Who’s ready to chalk yet another Dura victory up on the board for Plaintiffs? OK, OK, calm down, they’ll be plenty more to come, so don’t worry, everyone will get their turn. This time ‘round, it’s Judge George B. Daniels (S.D.N.Y.) in the Winstar Communications securities class action, who says that “to establish loss causation by pleading a corrective disclosure, a plaintiff must allege that when truthful word revealing the falsity of defendant's representation reached the public, the market reacted negatively causing plaintiff to suffer an injury.”
Makes sense right? Maybe to you, but not to these Defendants, who “notwithstanding the absence of legal authority,” (hey, why let a pesky thing like that stand in the way?) “seek to complicate this basic pleading standard by claiming that there are additional components, relating to the source and form that the disclosure must take, that also must be satisfied to plead a corrective disclosure.” They also “argue that a corrective disclosure must be based on fact-specific information, and cannot simply be opinions or speculations.”

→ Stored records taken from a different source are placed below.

import Summits.RiemannHypothesis.RiemannHypothesis.Theorems.PfPersistenceFfHandover
import Summits.RiemannHypothesis.RiemannHypothesis.Theorems.MotivicDoorFfDialDensity

/-!
# Motivic door, function-field side (C)(i), part 5a: THE EXACT FIBRE of a window prefix
(pub-rhdoor seat ff-1.  HONEST FRAMING: lottery ticket at the motivic door; RH probability negligible; consolation
prizes are real: a new semi-local Weil-positivity theorem, or a located gap in the Connes–Consani programme, plus the
ff-door theorem.  No claim about `ζ`; "RH(q,h)" is `|α| = √q` for the complex roots of ONE integer polynomial `h`.)

Parts 2 and 4 matched every finite-window reader by fakes from ONE honest family (the dial line, rank 1), and
ffmirror-2's handover (`PfPersistenceFfHandover`) located the depth `g` at which one window pins an honest datum.
Parts 5a (this file) and 5b (`MotivicDoorFfFibreLattice`) compute the WHOLE picture below that depth — the exact
fibre of the window map and its density of fakes — all PROVED, no data:

* §1 WINDOWS = TOP COEFFICIENTS (plain form, monic data of one degree `d`, known `q > 0`):
  `T_M(q,h) = T_M(q,h')  ⇔  c_{d-k}(h) = c_{d-k}(h')` for all `k ≤ M` (`weilWindowForm_eq_iff_coeff_eq`;
  ⇒ is Newton via `esymm_eq_of_ffWindowForm_eq` + Vieta, ⇐ is ffmirror-1's `weilWindowForm_eq_of_coeff_eq`);
  a window contains every shallower one (`weilWindowForm_eq_of_le`), so "the prefix `T_0,…,T_M` agrees" is
  "`T_M` agrees" (`weilTowerPrefix_eq_iff`), and the GRADED HANDOVER `T_{M+1} ⇔ T_M ∧ c_{d-M-1}`
  (`weilWindowForm_succ_eq_iff`): each deeper window hands over exactly one further coefficient.
* §2 READERS = PREDICATES OF THE TOP COEFFICIENTS: a depth-`M` window-local reader cannot separate two monic data
  of the same degree with the same top-`M` coefficients (`finiteWindow_reader_coeff`), and conversely every
  predicate of the top-`M` coefficients IS a depth-`M` window-local reader
  (`exists_finiteWindowReader_of_coeffPredicate`).  This is the quantifier form of "window-local predicate" in
  door (i): at depth `M`, "functional of the windows `T_0, …, T_M`" = "predicate of `(c_{d-1}, …, c_{d-M})`".
* §3 FINITELY MANY RH-TRUE DATA of fixed `(q, g)` (`setOf_ffRH_finite`): RH puts every coefficient in the Weil
  box `|c_k| ≤ C(2g,k) q^{(2g-k)/2}` (part 4, `abs_coeff_le_of_ffRH`).  [context, not used: the asymptotic count of
  such isogeny-class polynomials is DiPippo–Howe, J. Number Theory 73 (1998), Thm 1.1.]

All statements are about integer polynomials and finite Toeplitz matrices; [folklore] throughout (Newton, Vieta).
Nothing here is, or implies, a statement about `ζ`.
-/

set_option linter.dupNamespace false

noncomputable section

open Polynomial

open Summit.RiemannHypothesis.RiemannHypothesis.Theorems.PfPersistence.FfAngleTwin

namespace Summit.RiemannHypothesis.RiemannHypothesis.Theorems.MotivicDoor.FunctionField

/-! ## 1. Windows = top coefficients (plain form) -/

/-- Vieta, top-indexed: for monic `h` of degree `d` and `k ≤ d`, `c_{d-k}(h) = (-1)^k e_k(roots)` in `ℂ`.
[folklore] -/
theorem cast_coeff_sub_eq_esymm {h : ℤ[X]} (hh : h.Monic) {k : ℕ} (hk : k ≤ h.natDegree) :
    ((h.coeff (h.natDegree - k) : ℤ) : ℂ) = (-1) ^ k * (frobRoots h).esymm k := by
  have e1 := Polynomial.coeff_eq_esymm_roots_of_card (card_roots_map_of_monic hh)
    (k := h.natDegree - k) (by rw [hh.natDegree_map]; exact Nat.sub_le _ _)
  rw [(hh.map _).leadingCoeff, hh.natDegree_map, Nat.sub_sub_self hk, one_mul, Polynomial.coeff_map,
    eq_intCast] at e1
  exact e1

/-- WINDOWS ⇒ TOP COEFFICIENTS: at known `q > 0`, `T_M(q,h) = T_M(q,h')` for monic `h, h'` forces
`c_{d-k}(h) = c_{d'-k}(h')` for every `k ≤ M` (and `d = d'`, Handover). [folklore] -/
theorem coeff_eq_of_weilWindowForm_eq {q : ℝ} (hq : 0 < q) {h h' : ℤ[X]} (hh : h.Monic)
    (hh' : h'.Monic) {M : ℕ} (hT : weilWindowForm q h M = weilWindowForm q h' M) {k : ℕ} (hk : k ≤ M)
    (hkd : k ≤ h.natDegree) : h.coeff (h.natDegree - k) = h'.coeff (h'.natDegree - k) := by
  have hdeg : h.natDegree = h'.natDegree := natDegree_eq_of_weilWindowForm_eq hh hh' hT
  have e1 := cast_coeff_sub_eq_esymm hh hkd
  rw [esymm_eq_of_ffWindowForm_eq hq hT k hk, ← cast_coeff_sub_eq_esymm hh' (by omega)] at e1
  exact_mod_cast e1

/-- THE EXACT FIBRE OF A WINDOW (plain form): for monic `h, h'` of the same degree `d` and known `q > 0`,
`T_M(q,h) = T_M(q,h')  ⇔  c_{d-k}(h) = c_{d-k}(h')` for all `k ≤ M`.  The window sees exactly the top `M`
coefficients — nothing less (Newton), nothing more (ffmirror-1's dial prefix). [folklore] -/
theorem weilWindowForm_eq_iff_coeff_eq {q : ℝ} (hq : 0 < q) {h h' : ℤ[X]} (hh : h.Monic)
    (hh' : h'.Monic) (hdeg : h.natDegree = h'.natDegree) (M : ℕ) :
    weilWindowForm q h M = weilWindowForm q h' M ↔
      ∀ k, k ≤ M → k ≤ h.natDegree → h.coeff (h.natDegree - k) = h'.coeff (h.natDegree - k) := by
  refine ⟨fun hT k hkM hkd => ?_, fun hc => weilWindowForm_eq_of_coeff_eq q hh hh' hdeg
    (fun k _ hkM hkd => hc k hkM hkd) le_rfl⟩
  rw [coeff_eq_of_weilWindowForm_eq hq hh hh' hT hkM hkd, hdeg]

/-- A window contains every shallower window as its top-left block (any `q`, any multisets). [folklore] -/
theorem ffWindowForm_eq_of_le {q : ℝ} {A A' : Multiset ℂ} {M M' : ℕ} (hM : M' ≤ M)
    (hT : ffWindowForm q A M = ffWindowForm q A' M) : ffWindowForm q A M' = ffWindowForm q A' M' := by
  ext i j
  have hi := i.isLt
  have hj := j.isLt
  have h : ffWindowForm q A M ⟨i.val, by omega⟩ ⟨j.val, by omega⟩
      = ffWindowForm q A' M ⟨i.val, by omega⟩ ⟨j.val, by omega⟩ := by rw [hT]
  simpa only [ffWindowForm, Matrix.of_apply] using h

/-- … in particular for the window forms of data `(q, h)`. [folklore] -/
theorem weilWindowForm_eq_of_le {q : ℝ} {h h' : ℤ[X]} {M M' : ℕ} (hM : M' ≤ M)
    (hT : weilWindowForm q h M = weilWindowForm q h' M) :
    weilWindowForm q h M' = weilWindowForm q h' M' :=
  ffWindowForm_eq_of_le hM hT

/-- Hence agreement of the window PREFIX `(T_0, …, T_M)` is agreement of `T_M` alone. [folklore] -/
theorem weilTowerPrefix_eq_iff {q : ℝ} {h h' : ℤ[X]} (M : ℕ) :
    (∀ M' ≤ M, weilWindowTower q h M' = weilWindowTower q h' M') ↔
      weilWindowForm q h M = weilWindowForm q h' M :=
  ⟨fun H => H M le_rfl, fun hT _ hM' => weilWindowForm_eq_of_le hM' hT⟩

/-- GRADED HANDOVER: for monic `h, h'` of the same degree `d` and `q > 0`,
`T_{M+1}(q,h) = T_{M+1}(q,h')  ⇔  T_M(q,h) = T_M(q,h') ∧ c_{d-M-1}(h) = c_{d-M-1}(h')` (the last conjunct only
while `M + 1 ≤ d`): each deeper window hands over exactly ONE further coefficient. [folklore] -/
theorem weilWindowForm_succ_eq_iff {q : ℝ} (hq : 0 < q) {h h' : ℤ[X]} (hh : h.Monic) (hh' : h'.Monic)
    (hdeg : h.natDegree = h'.natDegree) (M : ℕ) :
    weilWindowForm q h (M + 1) = weilWindowForm q h' (M + 1) ↔
      weilWindowForm q h M = weilWindowForm q h' M ∧
        (M + 1 ≤ h.natDegree → h.coeff (h.natDegree - (M + 1)) = h'.coeff (h.natDegree - (M + 1))) := by
  rw [weilWindowForm_eq_iff_coeff_eq hq hh hh' hdeg, weilWindowForm_eq_iff_coeff_eq hq hh hh' hdeg]
  constructor
  · intro H
    exact ⟨fun k hkM hkd => H k (Nat.le_succ_of_le hkM) hkd, fun hMd => H (M + 1) le_rfl hMd⟩
  · rintro ⟨H, hc⟩ k hk hkd
    rcases Nat.lt_or_ge k (M + 1) with hlt | hge
    · exact H k (Nat.lt_succ_iff.mp hlt) hkd
    · obtain rfl : k = M + 1 := le_antisymm hk hge
      exact hc hkd

/-- Re-indexed form used below: for monic `h, h'` of degree `2g`, `T_M(q,h') = T_M(q,h)` iff the coefficients
`c_i`, `i ≥ 2g - M`, agree. [folklore] -/
theorem weilWindowForm_eq_iff_coeff_eq_top {q : ℝ} (hq : 0 < q) {h h' : ℤ[X]} {g : ℕ} (hh : h.Monic)
    (hh' : h'.Monic) (hdeg : h.natDegree = 2 * g) (hdeg' : h'.natDegree = 2 * g) (M : ℕ) :
    weilWindowForm q h' M = weilWindowForm q h M ↔ ∀ i, 2 * g - M ≤ i → h'.coeff i = h.coeff i := by
  rw [weilWindowForm_eq_iff_coeff_eq hq hh' hh (hdeg'.trans hdeg.symm) M, hdeg']
  constructor
  · intro H i hi
    by_cases hi2 : i ≤ 2 * g
    · have e := H (2 * g - i) (by omega) (by omega)
      rwa [show 2 * g - (2 * g - i) = i by omega] at e
    · rw [coeff_eq_zero_of_natDegree_lt (by omega), coeff_eq_zero_of_natDegree_lt (by omega)]
  · intro H k hkM _
    exact H (2 * g - k) (by omega)

/-! ## 2. Window-local readers = predicates of the top coefficients -/

/-- A depth-`M` window-local reader cannot separate two monic data of the same degree (same `q > 0`) whose top
`M` coefficients agree. [folklore] -/
theorem finiteWindow_reader_coeff {Φ : Tower → Prop} {M : ℕ}
    (hloc : ∀ T T' : Tower, (∀ M' ≤ M, T M' = T' M') → Φ T → Φ T')
    {q : ℝ} (hq : 0 < q) {h h' : ℤ[X]} (hh : h.Monic) (hh' : h'.Monic) (hdeg : h.natDegree = h'.natDegree)
    (hc : ∀ k, k ≤ M → k ≤ h.natDegree → h.coeff (h.natDegree - k) = h'.coeff (h.natDegree - k)) :
    Φ (weilWindowTower q h) ↔ Φ (weilWindowTower q h') := by
  have hT := (weilWindowForm_eq_iff_coeff_eq hq hh hh' hdeg M).2 hc
  exact ⟨hloc _ _ fun M' hM' => weilWindowForm_eq_of_le hM' hT,
    hloc _ _ fun M' hM' => (weilWindowForm_eq_of_le hM' hT).symm⟩

/-- Conversely EVERY predicate `P` of monic degree-`d` data that depends only on the top `M` coefficients is a
depth-`M` window-local reader (at known `q > 0`).  So "window-local predicate of depth `M`" and "predicate of
`(c_{d-1}, …, c_{d-M})`" are the same notion — the quantifier form of door (i). [folklore] -/
theorem exists_finiteWindowReader_of_coeffPredicate {q : ℝ} (hq : 0 < q) (d M : ℕ) (P : ℤ[X] → Prop)
    (hP : ∀ h h' : ℤ[X], h.Monic → h'.Monic → h.natDegree = d → h'.natDegree = d →
      (∀ k, k ≤ M → k ≤ d → h.coeff (d - k) = h'.coeff (d - k)) → P h → P h') :
    ∃ Φ : Tower → Prop, (∀ T T' : Tower, (∀ M' ≤ M, T M' = T' M') → Φ T → Φ T') ∧
      ∀ h : ℤ[X], h.Monic → h.natDegree = d → (Φ (weilWindowTower q h) ↔ P h) := by
  refine ⟨fun T => ∃ h' : ℤ[X], h'.Monic ∧ h'.natDegree = d ∧ P h' ∧
    ∀ M' ≤ M, T M' = weilWindowTower q h' M', ?_, ?_⟩
  · rintro T T' hTT' ⟨h', hh', hdeg', hP', hT⟩
    exact ⟨h', hh', hdeg', hP', fun M' hM' => (hTT' M' hM').symm.trans (hT M' hM')⟩
  · intro h hh hdeg
    constructor
    · rintro ⟨h', hh', hdeg', hP', hT⟩
      have hTM : weilWindowForm q h' M = weilWindowForm q h M := ((weilTowerPrefix_eq_iff M).1 hT).symm
      refine hP h' h hh' hh hdeg' hdeg (fun k hkM hkd => ?_) hP'
      have e := (weilWindowForm_eq_iff_coeff_eq hq hh' hh (hdeg'.trans hdeg.symm) M).1 hTM k hkM
        (by omega)
      rwa [hdeg'] at e
    · intro hPh
      exact ⟨h, hh, hdeg, hPh, fun M' _ => rfl⟩

/-! ## 3. Finitely many RH-true data of fixed `(q, g)` -/

/-- FINITENESS OF RH-TRUE DATA: for fixed `q` and `g`, only finitely many monic `h ∈ ℤ[x]` of degree `2g` have
all roots on `|α| = √q` — RH confines every coefficient to the Weil box `|c_k| ≤ C(2g,k) q^{(2g-k)/2}`
(part 4).  [folklore; the asymptotic COUNT is DiPippo–Howe 1998, Thm 1.1 — cited for context, not used] -/
theorem setOf_ffRH_finite (q g : ℕ) :
    {h : ℤ[X] | h.Monic ∧ h.natDegree = 2 * g ∧ ∀ α ∈ frobRoots h, ‖α‖ = Real.sqrt q}.Finite := by
  let B : Fin (2 * g + 1) → ℤ := fun k => ⌈((2 * g).choose k : ℝ) * Real.sqrt q ^ (2 * g - k)⌉
  refine Set.Finite.of_finite_image (f := fun h : ℤ[X] => fun k : Fin (2 * g + 1) => h.coeff k) ?_ ?_
  · refine (Set.Finite.pi fun k : Fin (2 * g + 1) => Set.finite_Icc (-B k) (B k)).subset ?_
    rintro v ⟨h, ⟨hh, hdeg, hRH⟩, rfl⟩
    simp only [Set.mem_univ_pi, Set.mem_Icc]
    intro k
    have hb := abs_le.1 (abs_coeff_le_of_ffRH hh hdeg hRH (k := (k : ℕ)) (Nat.le_of_lt_succ k.isLt))
    have hB : ((2 * g).choose (k : ℕ) : ℝ) * Real.sqrt q ^ (2 * g - k) ≤ (B k : ℝ) := Int.le_ceil _
    constructor
    · have : ((-B k : ℤ) : ℝ) ≤ (h.coeff k : ℝ) := by push_cast; linarith [hb.1, hB]
      exact_mod_cast this
    · have : ((h.coeff k : ℤ) : ℝ) ≤ (B k : ℝ) := hb.2.trans hB
      exact_mod_cast this
  · rintro h ⟨-, hdeg, -⟩ h' ⟨-, hdeg', -⟩ hv
    ext k
    by_cases hk : k ≤ 2 * g
    · exact congrFun hv ⟨k, Nat.lt_succ_of_le hk⟩
    · rw [coeff_eq_zero_of_natDegree_lt (by omega), coeff_eq_zero_of_natDegree_lt (by omega)]

end Summit.RiemannHypothesis.RiemannHypothesis.Theorems.MotivicDoor.FunctionField

end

But Judge Daniels rejected these arguments, holding that “it is the exposure of the falsity of the fraudulent representation that is the critical component of loss causation,” and that “a defendant should not be rewarded by denying defrauded investors recovery simply because the information revealing the alleged fraud was a third party's opinion, notwithstanding the fact such opinion is proven to be true.” So, since “allegations that the market reacted negatively to an opinion or speculation which in fact exposes the falsity of defendants' representations can be sufficient to plead loss causation,” “plaintiffs have sufficiently pled a causal nexus between the Winstar defendants' alleged fraudulent accounting practices and plaintiffs' claimed losses.”
You can read In re Winstar, issued February 27, 2006, at 2006 U.S. Dist. LEXIS 7618.
Nugget: “To require the pleadings establish that when word exposing the falsity of defendants' statements leaked into the market place, it took the form of a factual revelation which was, at that time, verifiably truthful, would place a prohibitively unreasonable burden on a plaintiff.”